1. There is a mathematically determinable maximum rate of learning. In the real world, this often comes up at small scales, and once you start learning to see the world through a machine learning lens you can see people routinely making enormous leaps off of data that not only doesn't support the leap, it literally is mathematically incapable of supporting it. As the amount of data scales up this starts mattering less, and the dominant factor becomes the fact that as humans, we actually aren't all that great at pulling learned truth from large amounts of data, though some of this is also that the universe is pretty darned noisy and if we were "good" at it, we'd learn an awful lot of untrue stuff. (If that sounds like a description of the current reality... no, I mean orders of magnitude moreso than today's real science problems.)

2. The maximum rate of learning is heavily dependent on two things: The ability of the agent to control input into the environment, and the latency of the feedback. First, it has been well established in both theory (machine learning mathematics) and fact (various psychology experiments with cats in very strange visual environments) that active learning is radically faster than passive learning. Passively sitting in a room and listening to someone attempt to present facts is perhaps not the worst approach to teaching, but it's definitely radically suboptimal.

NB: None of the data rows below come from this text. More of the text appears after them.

import Summits.HodgeConjecture.HodgeConjecture.Theorems.K2E3GL3CharpolyDiscNull         -- ★ `discr_charpoly_map_eval` (3 × 3: `disc χ` commutes with evaluation of polynomial matrices)
import Summits.HodgeConjecture.HodgeConjecture.Theorems.K2E3CharpolyRootsPerturbation   -- ★ `separable_of_discr_ne_zero`
import Literature.AlgebraicGeometry.Villamayor2007.MultiplicationCharpoly                 -- ★ `charpoly_smul_comp_C_mul_X` (`χ_{cM}(cT) = cⁿ χ_M(T)`)
import HarnessLib

/-!
# R90-TF · S4 (Ch. 13.1–2) · (SING-ε) FILE 1 — the ε-NORM DISCRIMINANT AS A POLYNOMIAL IN REAL COORDINATES (generic algebra):
# for a field `K` with a ring endomorphism `σ` and `θ` with `σ θ = −θ`, the `3 × 3` «twisted norm» `δ ↦ δ·B·adj(σδ)ᵀ·C` has `disc χ` a polynomial in the
# `18` coordinates `δ = x + θ y`, non-zero as soon as one value is regular, and vanishing wherever `δ · (B·(σδ)ᵀ⁻¹·C)` is not regular semisimple
# (Rogawski 1990 §3.11 p. 34, §4.10 p. 57: `N(δ) = δ ε(δ)`, `ε(δ) = Φ⁻¹ ᵗ(σδ)⁻¹ Φ`; Harish-Chandra 1970 Lemma 42)

Cell `hodgecm-mathlib`, crux H413 (`stmt-HodgeConjecture-24833`, lane `--supports … --as helper`, count-neutral), route of record `HCCMUnconditional`;
programme R90-TF, section S4 = Rogawski Ch. 13.1–2 (base `R90-C131`), brick **(SING-ε)** of the (B1) T-WIF plan of record (HEADS v2 §3, RULING S4-R27; dealer K2E2-plan
(g7) GO 00:46:48Z), FILE 1 of 2; hand R90-C131-p04 (g2).  THEOREMS ONLY (no definition, no instance, no notation, no named fact, no `sorry`); ★-only imports.

WHY.  (SING-ε) = «the ε-singular set `{δ ∈ G̃_v | N(δ) = δ ε(δ) not regular}` of `G̃_v = GL₃(L ⊗ L⁺_v)` is Haar-null».  FILE 2 proves it by the SHEAR CRITERION
(★ `Literature.MeasureTheory.Constructions.measure_eq_zero_of_forall_shear_null`) with the full `18`-dimensional `L⁺_v`-chart `δ = x + θ y` of `M₃(L ⊗ L⁺_v)`
(★ `QuadraticLocalBaseChange.quadraticLocalEquiv`) as parameter space, so that each fibre is the zero set of a polynomial in `18` REAL coordinates
(★ `pi_zeroLocus_mvPolynomial_eq_zero`).  This file is the field-theoretic part, over an ARBITRARY field `K` with `σ : K →+* K`, `θ` (`σ θ = −θ`) and two fixed
matrices `B, C` (in FILE 2: `B = Φ⁻¹`, `C = Φ`):
* §1 `separable_charpoly_smul` — for `c ≠ 0`, `χ_{c•M}` is separable iff `χ_M` is (★ Villamayor `charpoly_smul_comp_C_mul_X`: `χ_{cM}(cT) = cⁿ χ_M(T)`; coprimality
  with the derivative is stable under composition with `c·X`).
* §2 `discr_charpoly_twistedNorm_eq_zero_of_not_separable` — for `δ ∈ GL₃(K)` with `det σδ ≠ 0`: if `χ` of `δ·(B·((σδ)⁻¹)ᵀ·C)` is NOT separable then
  `disc χ(δ·B·adj(σδ)ᵀ·C) = 0` (`(σδ)⁻¹ = (det σδ)⁻¹ • adj σδ`, §1, ★ `separable_of_discr_ne_zero`).
* §3 `exists_mvPolynomial_twistedNorm_discr` — THE POLYNOMIAL: for every `g ∈ M₃(K)` there is `P ∈ K[X₀,…,X₁₇]` with
  `eval_y P = disc χ((X_y·g)·B·adj(X̄_y·σg)ᵀ·C)` for ALL `y : Fin 18 → K`, where `X_y = (y_{ij0} + θ y_{ij1})`, `X̄_y = (y_{ij0} − θ y_{ij1})` (indices through
  `finProdFinEquiv`); and `P ≠ 0` as soon as SOME `σ`-fixed `y` makes that discriminant non-zero (for FILE 2: `X_y·g = diag(1,2,4)`).  At `σ`-fixed `y`,
  `X̄_y = σ(X_y)`, so `eval_y P` is the discriminant of §2 at `δ = X_y·g` (`twistedNorm_discr_eval_of_fixed`).

HONEST LABEL: count-neutral helper; pure algebra, pays nothing by itself ((SING-ε) is one by-shape input of the (B1) T-WIF assembly behind the OPEN (W-NP) socket of
S4 FILE C).  HC_CM is proved only modulo the 7 printed citations (2 remaining named inputs: hLiu418 = `stmt-HodgeConjecture-24832`, h413 = `stmt-HodgeConjecture-24833`)
until rung 0 closes.  REL ≠ ★ ≠ BUILT.

## References
* [Rogawski1990] J. D. Rogawski, *Automorphic Representations of Unitary Groups in Three Variables*, Ann. of Math. Stud. 123 (1990): §3.11 p. 34 (`ε`, `N(δ) = δε(δ)`,
  ε-regular elements), §4.10 p. 57, §12.5 p. 186 (the twisted Weyl integration formula).
* [HarishChandra1970] Harish-Chandra (notes by G. van Dijk), *Harmonic analysis on reductive p-adic groups*, LNM 162 (1970), Lemma 42 (singular sets are null).
* [BravoVillamayor2010] A. Bravo, O. Villamayor, *Singularities in positive characteristic, stratification and simplification of the singular locus*, Adv. Math. 224
  (2010), Par. 2.8 (2.8.1) (`χ_{cM}(cT) = cⁿ χ_M(T)`).
* [Cassels1986] J. W. S. Cassels, *Local Fields* (1986), Ch. 4 §3 (discriminant and separability).
-/

set_option autoImplicit false
-- the mandated namespace repeats the single-problem summit's segment (`HodgeConjecture.HodgeConjecture`)
set_option linter.dupNamespace false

Second, latency is huge. Trying to learn from a latent signal is intrinsically harder than a less latent one, and it has absolutely nothing to do with willpower or moral fiber... it is intrinsically, mathematically, irreducibly more difficult. The maximum speed of learning continues to increase all the way down into the sub-second response times.

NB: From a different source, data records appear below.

/-- `F₁` is analytic off the real axis. [folklore] -/
theorem analyticAt_conrey89F_of_im_ne_zero (Q : ℝ[X]) (L : ℝ) {s : ℂ} (hs : s.im ≠ 0) :
    AnalyticAt ℂ (conrey89F Q L) s :=
  analyticAt_conrey89F Q L (fun h ↦ hs (by simp [h])) (fun h ↦ hs (by simp [h]))

/-- `W_i` is analytic away from `s = 1`. [folklore] -/
theorem analyticAt_conrey89W (Q : ℝ[X]) (L : ℝ) (i : ℕ) {s : ℂ} (h1 : s ≠ 1) : AnalyticAt ℂ (conrey89W Q L i) s := by
  unfold conrey89W
  have e : polyDerivOp (derivative^[i] (conrey89G Q)) L⁻¹ riemannZeta = fun s ↦
      ∑ k ∈ (derivative^[i] (conrey89G Q)).support, ((derivative^[i] (conrey89G Q)).coeff k : ℂ) *
        (L⁻¹ : ℝ) ^ k * iteratedDeriv k riemannZeta s := funext fun s ↦ polyDerivOp_def _ _ _ s
  rw [e]
  refine Finset.analyticAt_fun_sum _ fun k _ ↦ analyticAt_const.mul ?_
  rw [iteratedDeriv_eq_iterate]
  exact (analyticOn_riemannZeta s h1).iterated_deriv k

/-- `H` is analytic on `Re s > 0`. [folklore] -/
theorem analyticAt_conrey89H {s : ℂ} (hs : 0 < s.re) : AnalyticAt ℂ conrey89H s := by
  unfold conrey89H
  exact ((analyticAt_id.mul (analyticAt_id.sub analyticAt_const)).div analyticAt_const two_ne_zero).mul
    (analyticAt_Gammaℝ_of_re_pos hs)

/-! ### The decompositions `V = Σᵢ (2⁻ⁱ/i!) Wᵢ` and `F₁ = Σᵢ (L⁻ⁱ H⁽ⁱ⁾/(i! H)) Wᵢ` -/

/-- `polyDerivOp` depends only on the germ of the function. [folklore] -/
theorem polyDerivOp_congr_of_eventuallyEq (p : ℝ[X]) (a : ℝ) {F G : ℂ → ℂ} {s : ℂ}
    (h : F =ᶠ[𝓝 s] G) : polyDerivOp p a F s = polyDerivOp p a G s := by
  rw [polyDerivOp_def, polyDerivOp_def]
  exact Finset.sum_congr rfl fun k _ ↦ by rw [h.iteratedDeriv_eq k]

/-- **`V = Σᵢ (2⁻ⁱ/i!) Wᵢ`** (everywhere): `Q(−L⁻¹δ) = G(½ + L⁻¹δ) = Σᵢ (2⁻ⁱ/i!) G⁽ⁱ⁾(L⁻¹δ)` by
Taylor's formula for the polynomial `G`. [cite: Conrey1989, §3 (26)–(28)] -/
theorem conrey89V_eq_sum (Q : ℝ[X]) (L : ℝ) (s : ℂ) :
    conrey89V Q L s = ∑ i ∈ Finset.range ((conrey89G Q).natDegree + 1),
      ((1 / 2 : ℂ) ^ i / (i ! : ℂ)) * conrey89W Q L i s := by
  rw [conrey89V, polyDerivOp_neg, ← conrey89G_comp_X_add_half,
    comp_X_add_C_eq_sum_derivative (conrey89G Q) (1 / 2) (Nat.lt_succ_self _), polyDerivOp_finset_sum_left]
  refine Finset.sum_congr rfl fun i _ ↦ ?_
  rw [polyDerivOp_C_mul, conrey89W]
  push_cast
  ring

The amount of learning that can even in theory be done under the "listen to a lecture, two days later get quizzed on it, receive marked-up quizzes back a week later" model is shockingly low compared to what is theoretically on the table. If I were in the educational startup field, my near-number-one priority would be speed of feedback. I would literally be happy to hear from one of my programmers that the yes/no feedback on the arithmetic drilling went from .5 to .4 seconds. (If you can get your hands on it, try Big Brain Academy or any of its brethren that have the arithmetic drilling in it, and imagine just how much faster you could have learned basic arithmetic with this incredibly responsive tool around when you were a kid. Reminds me, my oldest is getting near where I ought to be pulling that back out....) Between what's on the table with lower latency and integrated spaced repetition, there ought to be almost unbelievable gains on the table for anyone who can put this all together into the right package. (The aforementioned "Big Brain Academy" line of games being the closest I've seen. Latency for putatively "educational" games is often just awful.)

On that note, if you are in the educational startup space, it behooves you to take a machine learning course. Whether or not you are able to apply the code techniques themselves, the insights about learning itself will more than pay back your time. And, frankly, I'm virtually desperate to see someone get this right soon.

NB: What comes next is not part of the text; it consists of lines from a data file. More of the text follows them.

omit [MeasurableSpace S] [MeasurableSingletonClass S] [Fintype S] [Nonempty S] in
/-- The disagreement sites of the block's boundary conditions lie among the disagreement sites of the pair in
`∂_r^+B ∩ Λ` and (as `τ, τ′` differ only at `y`) the site `y`: for `f ≥ 0`,
`Σ_{z ∈ disB} f z ≤ Σ_{z ∈ ∂_r^+B} dind p z · f z + 1{y ∈ ∂_r^+B} f y`. [folklore] -/
private theorem sum_disB_le {B : Finset (Site d)} {y : Site d} (hττ' : ∀ z, z ≠ y → τ z = τ' z)
    (p : (↥Λ → S) × (↥Λ → S)) {f : Site d → ℝ} (hf : ∀ z, 0 ≤ f z) :
    ∑ z ∈ disB (r := r) τ τ' B p, f z ≤
      (∑ z ∈ rOuterBoundary r B, dind p z * f z) + (if y ∈ rOuterBoundary r B then f y else 0) := by
  set D := disB (r := r) τ τ' B p with hD
  rw [← Finset.sum_filter_add_sum_filter_not D (fun z => z ∈ Λ)]
  refine add_le_add ?_ ?_
  · -- inside `Λ`: there `dind = 1`
    have hsub : D.filter (fun z => z ∈ Λ) ⊆ rOuterBoundary r B :=
      (Finset.filter_subset _ _).trans (Finset.filter_subset _ _)
    calc ∑ z ∈ D.filter (fun z => z ∈ Λ), f z = ∑ z ∈ D.filter (fun z => z ∈ Λ), dind p z * f z := by
          refine Finset.sum_congr rfl fun z hz => ?_
          obtain ⟨hzD, hzΛ⟩ := Finset.mem_filter.1 hz
          obtain ⟨hzB, hne⟩ := Finset.mem_filter.1 hzD
          have hne' : p.1 ⟨z, hzΛ⟩ ≠ p.2 ⟨z, hzΛ⟩ := by
            intro heq; apply hne
            rw [glueWith_apply_mem Λ p.1 τ hzΛ, glueWith_apply_mem Λ p.2 τ' hzΛ]
            exact heq
          rw [dind_eq_one_of_ne p hzΛ hne', one_mul]
      _ ≤ ∑ z ∈ rOuterBoundary r B, dind p z * f z :=
          Finset.sum_le_sum_of_subset_of_nonneg hsub fun z _ _ => mul_nonneg (dind_nonneg _ _) (hf z)
  · -- outside `Λ`: only `y` can be a disagreement site
    have hsub : D.filter (fun z => z ∉ Λ) ⊆ (if y ∈ rOuterBoundary r B then {y} else ∅) := by
      intro z hz
      obtain ⟨hzD, hzΛ⟩ := Finset.mem_filter.1 hz
      obtain ⟨hzB, hne⟩ := Finset.mem_filter.1 hzD
      have hzy : z = y := by
        by_contra hzy
        apply hne
        rw [glueWith_apply_not_mem Λ p.1 τ hzΛ, glueWith_apply_not_mem Λ p.2 τ' hzΛ]
        exact hττ' z hzy
      subst hzy
      rw [if_pos hzB]
      exact Finset.mem_singleton_self z
    calc ∑ z ∈ D.filter (fun z => z ∉ Λ), f z ≤ ∑ z ∈ (if y ∈ rOuterBoundary r B then {y} else ∅), f z :=
          Finset.sum_le_sum_of_subset_of_nonneg hsub fun z _ _ => hf z
      _ = (if y ∈ rOuterBoundary r B then f y else 0) := by split_ifs <;> simp

end Step

/-! ### The mixture over a weighted family of blocks and the chain -/

section Chain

(On a sidenote, I'm open to people's suggestions about such programs that do take latency into account for elementary school age children. Most real-world programs seem to go in exactly the wrong direction and assume that the children are not discriminating, so who cares anyhow, let's not spend money on quality software, and the result is slow, slow, slow... agonizing. My feeling is that if we learn from Big Brain Academy and keep things moving along, the mere act of learning itself can feel good enough to keep most users engaged just fine, and that if you make learning boring, no amount of graphical frippery, loud noises, or encouraging-sounding recorded sound clips of people saying "very good" can make up for it.)